For instance, while it can solve straightforward mathematical problems, it struggles with more intricate issues like predicting stock market trends. This approach was experimentally verified for a few-shot image classification task involving a dataset of 100 classes of images with just five training examples per class. Although operating with 256,000 noisy nanoscale phase-change memristive devices, there was just a 2.7 percent accuracy drop compared to the conventional software realizations in high precision. During training and inference using such an AI system, the neural network accesses the explicit memory using expensive soft read and write operations. They involve every individual memory entry instead of a single discrete entry.
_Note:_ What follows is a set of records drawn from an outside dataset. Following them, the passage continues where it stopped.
import Summits.QuantumFields.YangMills.Theorems.BalabanUVNodesN12AtRecord13Prop1KnitThm1WindowDirectOfClassOnlyRowL1NearRadiusDatumScaleAtLengthOfRecordBTermPinnedChi

/-!
# BalabanUVNodes ∕ N12 — WINDOW-LOCAL EDITION of 174Chi ✓p803643 («167ᴾ» χ-generic): N12's TERM-PINNED LEAF CONSTRUCTOR AT PRINT's [II] (2.3) DATUM along the χ-generic
# history, with THE RUN's COUPLING WINDOW MOVED UNDER THE PER-RUN CONCLUSION — `… → ∀ P, λ.kSel P < P.K → Step.InInterval γβ P.K (gOfRecord₁₃Chi θL χ P) → B15Leaf (WOfRecord₁₃Chi θL χ λᴾ P)`

Cell `pub-ymgap` (HUMAN RULING D-0062), seat `pub-ymgap-dag-n12-d` g37 (R134 N12 [B15] s2 «knit at the record»); helper of K1ᴬ `stmt-QuantumFields-27239` (DECIDING), `--kind proof
--supports … --as helper`, count-neutral.  Sibling of `BalabanUVNodesN12AtRecord13Prop1KnitThm1WindowDirectOfClassOnlyRowL1NearRadiusDatumScaleAtLengthOfRecordBTermPinnedChi` (dag-n12-d g36 ✓p803643; imported — every
`open`, every letter, the whole statement and the whole proof are that file's, byte-kept except the THREE declared edits below).

WHY (dag-lead g41 WORDS 645 (1) ∕ `K1AX-V11-LINE-TABLE.md` v1: «`stub_nodes13PWSVW` … -b dag-n12-d g37 (N12 pin at the bundle of record)»).  The registered K1ᴬ skeleton V11
(✦ plan g100, `D100-K1V11/K1Skeleton13SepCoPHAxV11.lean` 54f620c18feea0f3; v11.1 1c0150ff21ca0f8d with this seat's σ-row `WOfRecord₁₃ ↦ WOfRecord₁₃Ax`) asks in rung 1ⱽᵂ
(`NodesAtSomeRecord13PWSVW`, LINE 2′ — staffed first) the [IV]-pin `(leavesP w P).rBasicStep ↔ B15Leaf (Node00.WOfRecord₁₃[Ax] F 2 θ.toStage13Params λ P)` on EVERY run with
`1 ≤ P.K` (`∀ P, 1 ≤ P.K → λ.kSel P < P.K`) but only INSIDE THE RUN's COUPLING WINDOW (`(leavesP w P).smallCouplings →`, i.e. `Step.InInterval w.γ P.K` of the run's flow).
N12's junction chain (174Chi∕175Chi∕175Ax) carries the window as a GLOBAL row `tI : ∀ P, λ.kSel P < P.K → Step.InInterval γβ P.K (gOfRecord₁₃Chi θL χ P)` consumed run by run as
`(tI P hkP)` (174Chi :382); outside the window that row is false, so the junction as landed cannot be instantiated at `λ.kSel P := P.K − 1` for a world with runs off the
window.  THIS EDITION moves the window under the per-run conclusion — the shape rung 1ⱽᵂ consumes — with NO other change: (1) the binder `tI` is dropped; (2) the conclusion reads
`∀ P, lam.kSel P < P.K → Step.InInterval γβ P.K (gOfRecord₁₃Chi F 2 (Θ.liveRepin₁₃Chi F 2 χ) χ P) → B15Leaf (…)` (the leaf's text byte-identical); (3) the proof's last binder is
`fun P hkP hIP` and 12P §1's window argument is `hIP` in place of `(tI P hkP)`.  Namespace `…WindowLocal…Chi`, theorem name `…_windowLocalOfClassOnlyRowL1NearRadiusDatumScale`.

HONEST FRAMING.  Kernel bookkeeping (a binder moved); the displayed rows of the parent stay DISPLAYED (NODE 00's `hres` ∕ live-mass rows, the term-pin data `σ sq Nm p₁ Dst` and 12P §1's
per-run rows, the β-sign box `BetaLowerH`, (2.8a) `tflow`, the four ℍ-leaves + (1.80) at the pinned letters, the (J0′) head's instance rows, the [15] Thm-1 letter `h15T` at length);
nothing of Bałaban's asserted; N12 NOT discharged; K0ᴬ ∕ K1ᴬ ∕ K3ᴬ OPEN; counts unmoved (discharged 8∕27 · K 1∕4); one finite 𝕋⁴ programme at fixed `ε = L^{-K}` — NOT continuum ∕
ℝ⁴ ∕ OS; NOT the Yang–Mills mass gap (Clay).  THEOREMS ONLY (0 `def`, 0 `instance`, 0 `sorry`).
Sources (bookkeeping only): [Balaban1989LargeFieldI] (0.2)–(0.6) pp.176–177, (1.2) p.178 (the window `0 < g_k ≤ γ`), Prop. 1 (1.78) p.194, (1.80) p.195, (1.89) p.198, (1.99)–(1.102)
pp.200–201; [Balaban1988Convergent] (2.18) p.257, (3.22)–(3.25) pp.269–270; [Balaban1987RG1] Thm 1 p.259 (runs in the window), (0.17)–(0.20) pp.255–256, (2.9) p.266.
-/

noncomputable section

open scoped BigOperators ENNReal
open MeasureTheory
open scoped Matrix.Norms.L2Operator
open MeasureTheory Set Finset Metric Filter
open scoped Matrix.Norms.L2Operator BigOperators Matrix RealInnerProductSpace Real InnerProductSpace Topology

namespace Summit.QuantumFields.YangMills.BalabanUVNodes.N12AtRecord13Prop1KnitThm1WindowLocalOfClassOnlyRowL1NearRadiusDatumScaleAtLengthOfRecordBTermPinnedChi

open Literature.MathematicalPhysics.QuantumFieldTheory.Balaban1983to89.B15DeterminingSetsB
open Literature.MathematicalPhysics.QuantumFieldTheory.Balaban1983to89
open Literature.MathematicalPhysics.QuantumFieldTheory.Balaban1983to89.T4Continuum (T4Family LStep Letter walk walkEnd netDisp holAt)
open Literature.MathematicalPhysics.QuantumFieldTheory.Balaban1983to89.DagBinding
open Literature.MathematicalPhysics.QuantumFieldTheory.Balaban1983to89.Node00
open FlowStep (prefixOf BetaLowerH BetaUpperH)
open B15Claim189Assembly (Setting189 new189 chiPP dom half)
open B15 (Prop1Printed Ineq180)
open B15.BasicStep (Claim189)
open B15.PrelimIntegrations (Ineq191 Ineq195)
open B15Chi124DetSets (E124)
open B14DomainGeom (Pt)
open B8Eq17ClassAkV1 (plaqsOf)
open B14.Eq216Concrete (inputs feeds)
open GaugeGroup (dist1)
open GaugeField (plaqHol gaugeAct)
open B15Claim189PrintedConditions (omegaOfChain)
open B15Claim189PinsOfHistory (N0OfRecord₁₃)
open B15Claim189LambdaPin (enlD)
open B15RPrime1100OfRep (rPrimeDataOfSel)
open T4CubeChartGnomonic (SU2)
open B15Prop1ChartSU2 (su2Chart)
open B15Prop1SliceCoordinates (GaugeSlice ιA)
open T4AxialGaugeSmallField (castSite boxPlaqs boxBonds)
open B6BondElimination (unitVec)
open B6TreeGaugePoincare (curl)
open B16Eq18Proof (box)
open B15Extension193 (extend)
open B15ShellGauge193 (shellGauge)
open B15Sect1Instances (fun177stdB)
open B14.Eq213DetSet (Bj maxDomT)
open B14.Eq213MaximalDomains (side)
open B14.Eq22Determines (blockIter IsBlockUnion)
open Literature.MathematicalPhysics.QuantumFieldTheory.BalabanImbrieJaffe1984to88.BIJ85Eq453GaugeField (qsstarGIter0)
open B16Sect1Backgrounds (expMul toMS)
open B15DeterminingSets (pts DetBackground genSet IsMinimizer MSField avgFamily bondsOf DetSet embIter AgreeOn)
open B5Eq118OneStroke (iterBlockOf)
open Literature.MathematicalPhysics.QuantumFieldTheory.Balaban1983to89.Node00 (coeField constrEnumB)
open B15Eq112TorusCover (lift)
open ExpMeanLog (deltaSU)
open B15Prop1Carrier (lfVarOn InstOn InstOn.std InstOn.stdB plaqsInside)
open Summit.QuantumFields.YangMills.BalabanUVNodes.N12Prop1DirectOfClassOnlyRowL1NearRadiusDatumScaleAtLengthWindowUniformB (exists_domain_prop1Printed_lfVarOn_std_su2_box_intrinsic_analytic_atZSeqCoPRecord_ofThm1AtLength_ofMinimiserFamily_ofClassOnlyRowL1NearRadiusDatumScale_ofWindowGaugeUniform_explicit)
open T4AdjointCovarianceUnitary (lieSU)
open B15Prop1GradientFromNearValueAtCoPRecord (far_letter_of_box)
open B15Prop1AnalyticExtClause (cplxVec anExt)
open B15Prop1ChartCalculusSU2 (E3)
open B15Sect1Instances (lamDatumP)
open Summit.QuantumFields.YangMills.BalabanUVNodes.N12AtRecord13TermPinnedZresChi (b15Leaf_WOfRecord₁₃_pinAllΛΩχZ_N0_liveRepin₁₃_of_massLive_of_hasResiduals_of_flow_of_betaLowerH)
open B15Claim189PinsOfHistory (N0OfRecord₁₃Chi)

section
variable {F : T4Family}
variable (Θ : Stage13Params F 2) (χ : ChiSlot F 2) (lam : ResidW F 2)
import Summits.NavierStokesRegularity.NavierStokesRegularity.Theorems.PalasekTowerBreakdownEpisodeBaseGerm

/-!
# `EpisodeBase` BY NAME from the REGISTERED STUB of line `slot` (skeleton v4, crux stmt-NavierStokesRegularity-19179)

Cell `ns-blowup`, seat `ns-palasek-19179-p2` (g0; holder of record of the crux `EpisodeBase` of the route
`PalasekTowerBreakdown`). Sequel of `PalasekTowerBreakdownEpisodeBaseGerm.lean` (ecbridge-3 g3: the crux BY NAME from
ONE level witness of a — possibly re-pushed — germ schedule of ANY profile in the strict slot `Germ.LevelZeroData`).
The v4 skeleton `Cruxes/EpisodeBase/Lines/slot.lean` (sha16 6becc362f8ae9286, `ledger skeleton check` OK 2026-08-26)
registers ONE stub on the item, `stub_slot_pushed_levelWitness : SlotPushedLevelWitness`, whose statement is the nested
existential below; this file puts the two facts the registration rests on into importable by-name form:

* `palasekTowerBreakdown_episodeBase_of_exists_slot_pushed_levelWitness` — the registered stub's statement, verbatim
  as a nested `∃`, implies the route decl `EpisodeBase` (the skeleton's composition `EpisodeBase_of`);
* `palasekTowerBreakdown_exists_slot_pushed_of_exists_slot_levelWitness` — the UNPUSHED form (a level witness of the
  germ schedule under its own faded force) implies the registered (pushed) form: re-push by the schedule's own force
  and push constant (the re-pushed schedule is the schedule, by structure eta; confinement and silence from `τ₁` are the
  germ host's `force_eq_zero_of_norm_gt` / `force_eq_zero_of_ge`). So the registered stub is the WEAKER of the two
  natural design-normal forms, and either closes the crux.

LABEL: E–C typing (KERNEL, proofs only, by name). WHAT THIS IS NOT: not Navier–Stokes evidence — implications whose
hypotheses are the OPEN episode of an unnamed design; nothing is asserted about any flow after `τ₀`, about `RungG 1`
or blow-up. HELPER for 19179 (`--supports`), closes nothing.

References: S. Palasek, arXiv:2605.13827 §3.3–§4 (Step 2) [cite: Palasek2026ElementaryModel, §4];
H. Sohr, *The Navier–Stokes Equations* (2001), Ch. V Thm. 1.5.1 [cite: Sohr2001, Ch. V Thm. 1.5.1].
-/

noncomputable section

-- `Summit.<Summit>.<Problem>` is the tree's mandated summit-side namespace (CONVENTIONS §2); for this
-- single-conjunct summit the two coincide, so the duplicate is deliberate.
set_option linter.dupNamespace false

namespace Summit.NavierStokesRegularity.NavierStokesRegularity.Theorems

open Set Function
open Summit.NavierStokesRegularity.FluidComputer.PalasekTowerClayBridge
open Summit.NavierStokesRegularity.FluidComputer.PalasekTowerClayBridge.Germ
open Literature.Analysis.FluidPDE

/-- **`EpisodeBase` from the REGISTERED STUB of line `slot`** (its statement verbatim as a nested existential): SOME
profile `U` in the strict slot `Germ.LevelZeroData U ρ`, SOME push constant `c₄ ∈ (0, 1]`, SOME admissible re-push `g`
of the germ schedule (`c ≤ c₁`, Clay class, silent from `T`, `‖g‖ ≤ c Y_k` on the windows, equal to the schedule's
force on `[0, τ₀]`, confined to the ball, zero from `τ₁` on) whose re-pushed schedule carries a level witness at level
`0` — gives the route's crux by name (`palasekTowerBreakdown_episodeBase_of_germ_repush_levelWitness`).
[cite: Palasek2026ElementaryModel, §4] -/
theorem palasekTowerBreakdown_episodeBase_of_exists_slot_pushed_levelWitness
    (hex : ∃ (U : EuclideanSpace ℝ (Fin 3) → EuclideanSpace ℝ (Fin 3)) (ρ c₄ : ℝ) (h : LevelZeroData U ρ)
      (hc₄ : 0 < c₄) (hc₄' : c₄ ≤ 1) (c : ℝ) (hc : c ≤ (h.schedule c₄ hc₄ hc₄').c₁)
      (g : ℝ → EuclideanSpace ℝ (Fin 3) → EuclideanSpace ℝ (Fin 3))
      (h₁ : IsSmoothOnHalfSpace g) (h₂ : HasRapidSpaceTimeDecay g)
      (h₃ : ∀ t, (h.schedule c₄ hc₄ hc₄').T ≤ t → ∀ x, g t x = 0)
      (h₄ : ∀ k, ∀ t ∈ Icc ((h.schedule c₄ hc₄ hc₄').τ k) ((h.schedule c₄ hc₄ hc₄').τ (k + 1)), ∀ x,
        ‖g t x‖ ≤ c * TowerRates.wide.Y k),
      (∀ t ∈ Icc 0 ((h.schedule c₄ hc₄ hc₄').τ 0), ∀ x, g t x = (h.schedule c₄ hc₄ hc₄').f t x) ∧
      (∀ t x, (h.schedule c₄ hc₄ hc₄').radius < ‖x‖ → g t x = 0) ∧
      (∀ t, (h.schedule c₄ hc₄ hc₄').τ 1 ≤ t → g t = 0) ∧
      ((h.schedule c₄ hc₄ hc₄').repush c hc g h₁ h₂ h₃ h₄).LevelWitness 1 0) :
    Summit.NavierStokesRegularity.NavierStokesRegularity.Theses.PalasekTowerBreakdown.EpisodeBase := by
  obtain ⟨U, ρ, c₄, h, hc₄, hc₄', c, hc, g, h₁, h₂, h₃, h₄, hg, hgρ, hgq, hW⟩ := hex
  exact palasekTowerBreakdown_episodeBase_of_germ_repush_levelWitness h hc₄ hc₄' hc h₁ h₂ h₃ h₄ hg hgρ hgq hW

/-- **The unpushed form implies the registered (pushed) form**: if SOME profile in the strict slot has, at SOME push
constant, a level witness of its germ schedule under the schedule's OWN faded force, then the registered stub's
statement holds — re-push by the schedule's own force `S.f` and constant `S.c₄` (the re-pushed schedule is `S` by
structure eta); `S.f` is confined to the ball (`Germ.LevelZeroData.force_eq_zero_of_norm_gt`) and vanishes from
`τ₁ = Host.τfirst` on (`Germ.LevelZeroData.force_eq_zero_of_ge`). [folklore] -/
theorem palasekTowerBreakdown_exists_slot_pushed_of_exists_slot_levelWitness
    (hex : ∃ (U : EuclideanSpace ℝ (Fin 3) → EuclideanSpace ℝ (Fin 3)) (ρ c₄ : ℝ) (h : LevelZeroData U ρ)
      (hc₄ : 0 < c₄) (hc₄' : c₄ ≤ 1), (h.schedule c₄ hc₄ hc₄').LevelWitness 1 0) :
    ∃ (U : EuclideanSpace ℝ (Fin 3) → EuclideanSpace ℝ (Fin 3)) (ρ c₄ : ℝ) (h : LevelZeroData U ρ)
      (hc₄ : 0 < c₄) (hc₄' : c₄ ≤ 1) (c : ℝ) (hc : c ≤ (h.schedule c₄ hc₄ hc₄').c₁)
      (g : ℝ → EuclideanSpace ℝ (Fin 3) → EuclideanSpace ℝ (Fin 3))
      (h₁ : IsSmoothOnHalfSpace g) (h₂ : HasRapidSpaceTimeDecay g)
      (h₃ : ∀ t, (h.schedule c₄ hc₄ hc₄').T ≤ t → ∀ x, g t x = 0)
      (h₄ : ∀ k, ∀ t ∈ Icc ((h.schedule c₄ hc₄ hc₄').τ k) ((h.schedule c₄ hc₄ hc₄').τ (k + 1)), ∀ x,
        ‖g t x‖ ≤ c * TowerRates.wide.Y k),
      (∀ t ∈ Icc 0 ((h.schedule c₄ hc₄ hc₄').τ 0), ∀ x, g t x = (h.schedule c₄ hc₄ hc₄').f t x) ∧
      (∀ t x, (h.schedule c₄ hc₄ hc₄').radius < ‖x‖ → g t x = 0) ∧
      (∀ t, (h.schedule c₄ hc₄ hc₄').τ 1 ≤ t → g t = 0) ∧
      ((h.schedule c₄ hc₄ hc₄').repush c hc g h₁ h₂ h₃ h₄).LevelWitness 1 0 := by
  obtain ⟨U, ρ, c₄, h, hc₄, hc₄', hW⟩ := hex
  set S := h.schedule c₄ hc₄ hc₄' with hS
  refine ⟨U, ρ, c₄, h, hc₄, hc₄', S.c₄, S.c₄_le, S.f, S.force_smooth, S.force_decay, S.force_silent,
    S.push_small, fun _ _ _ => rfl, ?_, ?_, hW⟩
  · intro t x hx
    exact h.force_eq_zero_of_norm_gt hc₄ t x hx
  · intro t ht
    funext x
    have ht' : Host.τfirst ≤ t := ht
    exact h.force_eq_zero_of_ge hc₄ t ht' x

/-- **`EpisodeBase` from the unpushed form** (corollary: `…_of_exists_slot_levelWitness` composed with
`…_exists_slot_pushed_of_…`; equivalently ecbridge-3's `palasekTowerBreakdown_episodeBase_of_germ_levelWitness`
under an `∃`). [cite: Palasek2026ElementaryModel, §4] -/
theorem palasekTowerBreakdown_episodeBase_of_exists_slot_levelWitness
    (hex : ∃ (U : EuclideanSpace ℝ (Fin 3) → EuclideanSpace ℝ (Fin 3)) (ρ c₄ : ℝ) (h : LevelZeroData U ρ)
      (hc₄ : 0 < c₄) (hc₄' : c₄ ≤ 1), (h.schedule c₄ hc₄ hc₄').LevelWitness 1 0) :
    Summit.NavierStokesRegularity.NavierStokesRegularity.Theses.PalasekTowerBreakdown.EpisodeBase :=
  palasekTowerBreakdown_episodeBase_of_exists_slot_pushed_levelWitness
    (palasekTowerBreakdown_exists_slot_pushed_of_exists_slot_levelWitness hex)

end Summit.NavierStokesRegularity.NavierStokesRegularity.Theorems

end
The two biggest flaws of deep learning are its lack of model interpretability (i.e. why did my model make that prediction?) and the large amount of data that deep neural networks require in order to learn. Parsing, tokenizing, spelling correction, part-of-speech tagging, noun and verb phrase chunking are all aspects of natural language processing long handled by symbolic AI, but since improved by deep learning approaches. In symbolic AI, discourse representation theory and first-order logic have been used to represent sentence meanings. Latent semantic analysis (LSA) and explicit semantic analysis also provided vector representations of documents. In the latter case, vector components are interpretable as concepts named by Wikipedia articles. A key component of the system architecture for all expert systems is the knowledge base, which stores facts and rules for problem-solving.[52]

The simplest approach for an expert system knowledge base is simply a collection or network of production rules.

An LNN consists of a neural network trained to perform symbolic reasoning tasks, such as logical inference, theorem proving, and planning, using a combination of differentiable logic gates and differentiable inference rules. These gates and rules are designed to mimic the operations performed by symbolic reasoning systems and are trained using gradient-based optimization techniques. The work in AI started by projects like the General Problem Solver and other rule-based reasoning systems like Logic Theorist became the foundation for almost 40 years of research.